**ACTION ITEM**
Your task is to repeat exactly the lines below between the line holding "solution ⇒ the maximal Kato" and the line holding "zoom limit, S2", inclusive, and only those.

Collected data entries
/-!
# Birth skeleton (BC3) of the crux `AmplitudeIndex.ThresholdEnstrophyStable`

(crux item `stmt-NavierStokesRegularity-10562`, rank 2 of route
`route-NavierStokesRegularity-AmplitudeIndex` (rev 2, open); tree path
`Cruxes/ThresholdEnstrophyStable/Lines/birth.lean`; registrar
`planner-skel-stmt-NavierStokesRegularity-10562-0`, 2026-08-17. The route predates the Lean birth
certificate; this file supplies BC3 retroactively. `ledger crux ls`: no `Disproof.lean`, no earlier
lines, no crux ideas for this crux at registration, so there is no disprover obligation
(`_false_without_`) to honour yet.)

THE CRUX (T, "threshold ⇒ index one, realised by the amplitude"). For `ν > 0` and a Clay datum
`u₀` (C^∞, divergence free, rapidly decaying) at a CRITICAL VISCOSITY — global Kato solutions for
every `ν' > ν`, none at `ν` — all of whose Kato solutions obey the local scaled-`L³` Type-I bound
(`sup C(r, z; u) < ∞` over the parabolic sub-balls of some `Q_{r₀}(T, x₀)`, every `T`, `x₀`),
there is a TANGENT-FLOW-CLASS field `v` (ancient mild at unit viscosity, C^∞ on `t < 0`,
`‖v(t,x)‖ ≤ C/√(−t)`) which is ENSTROPHY-STABLE (the second variation `P_s(w,w)` of the
Leray-normalised enstrophy of its orbit `U(s) = lerayOrbit v s` is `≤ 0` on every test field
`w` that is `B_s`-orthogonal to the ten symmetry/amplitude directions) and has `curl v ≢ 0`.

THE CUT — the route's own foreseen layer 2 ("TangentFlowBoundedOrbit → ThresholdIndexBound → T",
route header, TWO-LAYER PLAN), with the extraction step split into its KNOWN part and its OPEN
upgrade, so that no difficulty hides in an unnamed step:

* `stub_boundedAncientZoomLimit` [L–XL in Lean; KNOWN in print]: a Kato solution of a Clay datum
  with a backward singular point `(T, x₀)` (Albritton–Barker's `IsBackwardSingularPoint`) obeying
  the scaled-`L³` Type-I bound on some `Q_{r₀}(T, x₀)` has a ν-normalised ZOOM LIMIT
  `v = lim (c_k/ν) u(t_k + c_k² t/ν, x_k + c_k x)` in `L³_loc((−∞,0) × ℝ³)` (vertices
  `(t_k, x_k) → (T, x₀)`, `t_k ≤ T`, scales `c_k ↓ 0`) which is an ancient mild solution, C^∞ and
  BOUNDED on `t < 0`, Type I in the scaled sense at ALL scales (`C(r, z; v) ≤ M` for every backward
  cylinder with vertex time `≤ 0`), and has non-vanishing vorticity. This is the forward half of
  Albritton–Barker 2019, Thm 1.1 (arXiv:1811.00502 §3: A–B Lemma 2.6 `C`-bound ⇒ `𝐈 < ∞`;
  persistence of singularities Prop. 2.3; Seregin–Šverák 2009 Thm 2.8 rescaling at near-maximum
  points ⇒ a MILD BOUNDED ancient limit; KNSS 2009 regularity of bounded mild ancient solutions),
  run over the tree's Kato/Leray classes; `curl v ≢ 0` because a bounded curl- and divergence-free
  slice is constant in `x`, and an `x`-independent ancient field with `C(r, ·) ≤ M` at all scales
  vanishes (`C(r) ~ r³|b|³`).
* `stub_pastTypeIRate` [M–L; OPEN — the honest gap flagged by the route: "scaled Type I gives
  bounded blow-up limits (Seregin2014 Prop 3.10), not sup-rate"]: a C^∞, bounded ancient mild
  solution with the scaled Type-I bound at all scales decays at the self-similar rate,
  `‖v(t,x)‖ ≤ C/√(−t)` (`HasTypeITimeDecay`), i.e. its Leray orbit is bounded as `s → −∞`.
  Automatic for backward DSS limits (Chae–Wolf 2017 Thm 1.1); parasitic `x`-independent `b(t)` are
  excluded by the all-scales bound; no Type-I ancient solution violating it is known (under KNSS's
  (L) there is none at all).
* `stub_thresholdTangentFlowsStable` [XL; OPEN — THE HEART, the route's "ThresholdIndexBound"]: at
  a critical viscosity (the crux's hypotheses verbatim) EVERY tangent flow in the class `𝒯`
  (zoom limit, in the above sense, of a Kato solution of `(ν, u₀)`) is enstrophy-stable: the one
  instability a codimension-one threshold affords is spent on the amplitude. Tangent flows at
  regular vertices are `0` (stable: `P(w,w) = −‖∇ω‖² − ¼‖ω‖²`), so the content sits at the
  singular points of the maximal Kato solution.

`ThresholdEnstrophyStable_of : S1 → S2 → S3 → ThresholdEnstrophyStable` (hypotheses = the stub
statements through their name-keyed aliases `__Registered.stub_*`, conclusion = the route decl BY
NAME) is the real composition and uses PROVED tree theorems for the seam: a Clay datum lies in
`L³_σ` (`HasRapidSpatialDecay.lintegral_enorm_iteratedFDeriv_sq_lt_top`, `eLpNorm_three_pow_le`,
`VectorCalculus.IsDivFree.isWeaklyDivFree_holds`); no global Kato solution ⇒ the maximal Kato
solution has a backward singular point `(T_max, x_*)` (`exists_singularPoint_katoMaximalTime`
with the discharged leaves `kato_local_holds`, `IsKatoSolutionOn.continuation_of_bounded_holds`,
`IsKatoSolutionOn.farField_bound_holds` — Lemarié-Rieusset 2016 Thm 15.1 (C), Rusin–Šverák 2011
§4); the crux's Type-I hypothesis at `(T_max, u, x_*)`; S1 extracts the bounded zoom limit, S2
upgrades it into `𝒯`, S3 makes it enstrophy-stable. `lean check`: sorries ONLY in the three
`stub_*` declarations. BC3 probes (registrar folder `bc/probe_*.lean`): for each stub `S`,
`S → ThresholdEnstrophyStable` and `S → NavierStokesRegularity` by
`first | exact? | simpa | aesop` FAIL — S1/S2 never mention the enstrophy form, S3 has no
existence clause, none reaches Clay (A).
-/

noncomputable section
/-- **The PARITY CERTIFICATE: additive reduction with ODD geometric component group at an odd prime `ℓ`**, for a globally
minimal `W/ℚ` at the place `v ↔ ℓ`, from decidable data: `ℓ ∣ c₄`, `ℓ^k ∥ Δ_min`, and `k ∈ {2, 4, 5}` or (`7 ≤ k`, `k ≠ 9`,
`ℓ^k ∣ c₄³`). Proof: `ℓ ∣ Δ_min`, `ℓ ∣ c₄` ⟹ additive (*AEC* VII.5.1(c)); were `c̄_ℓ` even, the type would be `III`, `III*` or `I_n*`
(*ATAEC* Table 4.1), whose `ord_ℓ Δ_min` is `3`, `9`, `n + 6` (`ordMinimalDiscriminant_eq_numComponentsAt_add_one_of_kodairaSymbolAt`,
`ℓ ≠ 2`) — excluded by `k ∈ {2, 4, 5}`; and for `k ≥ 7`, `k ≠ 9` only `I_n*` with `n = k − 6 ≥ 1` remains, which forces `ord_ℓ(j) < 0`
(`one_lt_valuation_j_of_kodairaSymbolAt_eq_Istar_succ`), contradicting `ℓ^k ∣ c₄³`.
[cite: SilvermanATAEC1994, IV.9.4 and Table 4.1 (PDF pp. 344–346, 365)] [cite: SilvermanAEC2009, VII.5 Prop. 5.1(c)] -/
theorem hasAdditiveReductionAt_and_not_two_dvd_componentGroupOrder_of_cert (v : HeightOneSpectrum (𝓞 ℚ)) {ℓ : ℕ}
    [Fact ℓ.Prime] (hv : (primesEquiv v : ℕ) = ℓ) (hℓ2 : ℓ ≠ 2)
    (hc₄ : (ℓ : ℤ) ∣ (integralModelInt W).c₄) {k : ℕ} (hk : (ℓ : ℤ) ^ k ∣ W.minimalDiscriminantInt)
    (hk' : ¬ (ℓ : ℤ) ^ (k + 1) ∣ W.minimalDiscriminantInt)
    (hcases : k = 2 ∨ k = 4 ∨ k = 5 ∨ (7 ≤ k ∧ k ≠ 9 ∧ (ℓ : ℤ) ^ k ∣ (integralModelInt W).c₄ ^ 3)) :
    W.HasAdditiveReductionAt v ∧ ¬ 2 ∣ (W.kodairaSymbolAt v).componentGroupOrder := by
  haveI : PerfectField (IsLocalRing.ResidueField (v.adicCompletionIntegers ℚ)) := PerfectField.ofFinite
  have hk1 : 1 ≤ k := by rcases hcases with rfl | rfl | rfl | ⟨h, -, -⟩ <;> omega
  have hℓΔ : (ℓ : ℤ) ∣ W.minimalDiscriminantInt := (dvd_pow_self (ℓ : ℤ) (by omega)).trans hk
  have hadd : W.HasAdditiveReductionAt v :=
    W.hasAdditiveReductionAt_of_dvd_of_dvd v (by rw [hv]; exact hℓΔ) (by rw [hv]; exact hc₄)
  refine ⟨hadd, fun h2 ↦ ?_⟩
  have h2v : ((2 : ℕ) : 𝓞 ℚ) ∉ v.asIdeal := by
    rw [KatoHalfPinch.natCast_prime_mem_asIdeal_iff v Nat.prime_two]
    change natGenerator v ≠ 2
    rw [show natGenerator v = ℓ from hv]; exact hℓ2
  have hchar : ringChar (𝓞 ℚ ⧸ v.asIdeal) ≠ 2 := ringChar_quot_ne_two v h2v
  have haddK : (W.kodairaSymbolAt v).IsAdditive := (isAdditive_kodairaSymbolAt_iff_holds v W).mpr hadd
  have hT := kodairaSymbol_of_two_dvd_componentGroupOrder haddK h2
  -- `ord_v Δ_min = m_v + 1` for these types
  have hord : W.ordMinimalDiscriminant v = W.numComponentsAt v + 1 :=
    W.ordMinimalDiscriminant_eq_numComponentsAt_add_one_of_kodairaSymbolAt v hchar
      (by rcases hT with h | h | ⟨n, h⟩
          · exact Or.inl h
          · exact Or.inr (Or.inl h)
          · exact Or.inr (Or.inr ⟨n, h⟩))
  have hordk : W.ordMinimalDiscriminant v = k := by
    rw [LocalTorsionMult.ordMinimalDiscriminant_eq_padicValInt W v hv,
      KatoHalfPinch.padicValInt_eq_of_dvd_of_not_dvd hk hk']
  unfold numComponentsAt at hord
  rcases hT with h | h | ⟨n, h⟩
  · rw [h] at hord; change W.ordMinimalDiscriminant v = 2 + 1 at hord; omega
  · rw [h] at hord; change W.ordMinimalDiscriminant v = 8 + 1 at hord; omega
  · rw [h, KodairaSymbol.numComponents_Istar] at hord
    rcases hcases with rfl | rfl | rfl | ⟨h7, h9, hc3⟩
    · omega
    · omega
    · omega
    · -- `I_n*` with `n = k - 6 ≥ 1`: `ord(j) < 0`, contradicting `ℓ^k ∣ c₄³`
      obtain ⟨n', rfl⟩ : ∃ n', n = n' + 1 := ⟨n - 1, by omega⟩
      have hlt := W.one_lt_valuation_j_of_kodairaSymbolAt_eq_Istar_succ v hchar h
      exact absurd (valuation_j_le_one_of_dvd W v hv hk hk' hc3) (not_le.mpr hlt)

end Parity

/-! ## §3 The per-place dispatcher with the FIFTH (zero-bit additive) disjunct -/

section Dispatch

variable (W : WeierstrassCurve ℚ) [W.IsElliptic]

/-- **The local constant at an odd place, from PRINT + the kernel refinement.** For `W/ℚ` elliptic, `κ` cyclotomic at `2`, an odd
place `v` and a layer `n`: `#𝒦_{v,n}[2] ≤ C` as soon as ONE of: `4 ≤ C`; `v` multiplicative and `2 ≤ C`; `v` multiplicative with
`2 ∤ ord_v(Δ_min)` and `1 ≤ C`; `v` good and `1 ≤ C`; **`v` ADDITIVE with `2 ∤ c̄_v` and `1 ≤ C`** (this file, §1).
(= tower-1's `KatoHalfPinch.pTorsion_localTowerKer_le_of_numeric` + one disjunct.) [cite: GreenbergLNM1716, §3 Lemma 3.3 (PDF pp. 86–88)]
[cite: SilvermanATAEC1994, Cor. IV.9.2(d) with Table 4.1] -/
theorem pTorsion_localTowerKer_le_of_numeric_addv
    (h33g : lemma33_localTowerKerPrimary_eq_bot_of_good.{0})
    (hM : lemma33_localTowerKerPrimary_cyclic_of_multiplicative.{0})
    (hA : lemma33_natCard_localTowerKerPrimary_le_four_of_additive.{0})
    (κ : ZpExtension ℚ 2) (hκ : κ.IsCyclotomic) (v : HeightOneSpectrum (𝓞 ℚ))
    (h2v : ((2 : ℕ) : 𝓞 ℚ) ∉ v.asIdeal) (n C : ℕ)
    (hC : 4 ≤ C ∨ (W.HasMultiplicativeReductionAt v ∧ 2 ≤ C) ∨
      (W.HasMultiplicativeReductionAt v ∧ ¬ 2 ∣ W.ordMinimalDiscriminant v ∧ 1 ≤ C) ∨
      (W.HasGoodReductionAt v ∧ 1 ≤ C) ∨
      (W.HasAdditiveReductionAt v ∧ ¬ 2 ∣ (W.kodairaSymbolAt v).componentGroupOrder ∧ 1 ≤ C)) :
    Finite {x : W.localTowerKerPrimary κ (v.adicCompletion ℚ) n // 2 • x = 0} ∧
      Nat.card {x : W.localTowerKerPrimary κ (v.adicCompletion ℚ) n // 2 • x = 0} ≤ C := by
  haveI : Fact (Nat.Prime 2) := ⟨Nat.prime_two⟩
  rcases hC with h | h | h | h | ⟨hadd, hodd, h1⟩
  · exact KatoHalfPinch.pTorsion_localTowerKer_le_of_numeric W h33g hM hA κ hκ v h2v n C (Or.inl h)
  · exact KatoHalfPinch.pTorsion_localTowerKer_le_of_numeric W h33g hM hA κ hκ v h2v n C (Or.inr (Or.inl h))
  · exact KatoHalfPinch.pTorsion_localTowerKer_le_of_numeric W h33g hM hA κ hκ v h2v n C (Or.inr (Or.inr (Or.inl h)))
  · exact KatoHalfPinch.pTorsion_localTowerKer_le_of_numeric W h33g hM hA κ hκ v h2v n C (Or.inr (Or.inr (Or.inr h)))
  · obtain ⟨hf, hle⟩ := pTorsion_le_one_of_additive_of_not_dvd W κ h2v hadd hodd n
    exact ⟨hf, hle.trans h1⟩

end Dispatch

end Summit.BirchSwinnertonDyer.BirchSwinnertonDyer.Theorems.MultTowerAddv

end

**SOLUTION FOR THIS PROBLEM**
`VectorCalculus.IsDivFree.isWeaklyDivFree_holds`); no global Kato solution ⇒ the maximal Kato
solution has a backward singular point `(T_max, x_*)` (`exists_singularPoint_katoMaximalTime`
with the discharged leaves `kato_local_holds`, `IsKatoSolutionOn.continuation_of_bounded_holds`,
`IsKatoSolutionOn.farField_bound_holds` — Lemarié-Rieusset 2016 Thm 15.1 (C), Rusin–Šverák 2011
§4); the crux's Type-I hypothesis at `(T_max, u, x_*)`; S1 extracts the bounded zoom limit, S2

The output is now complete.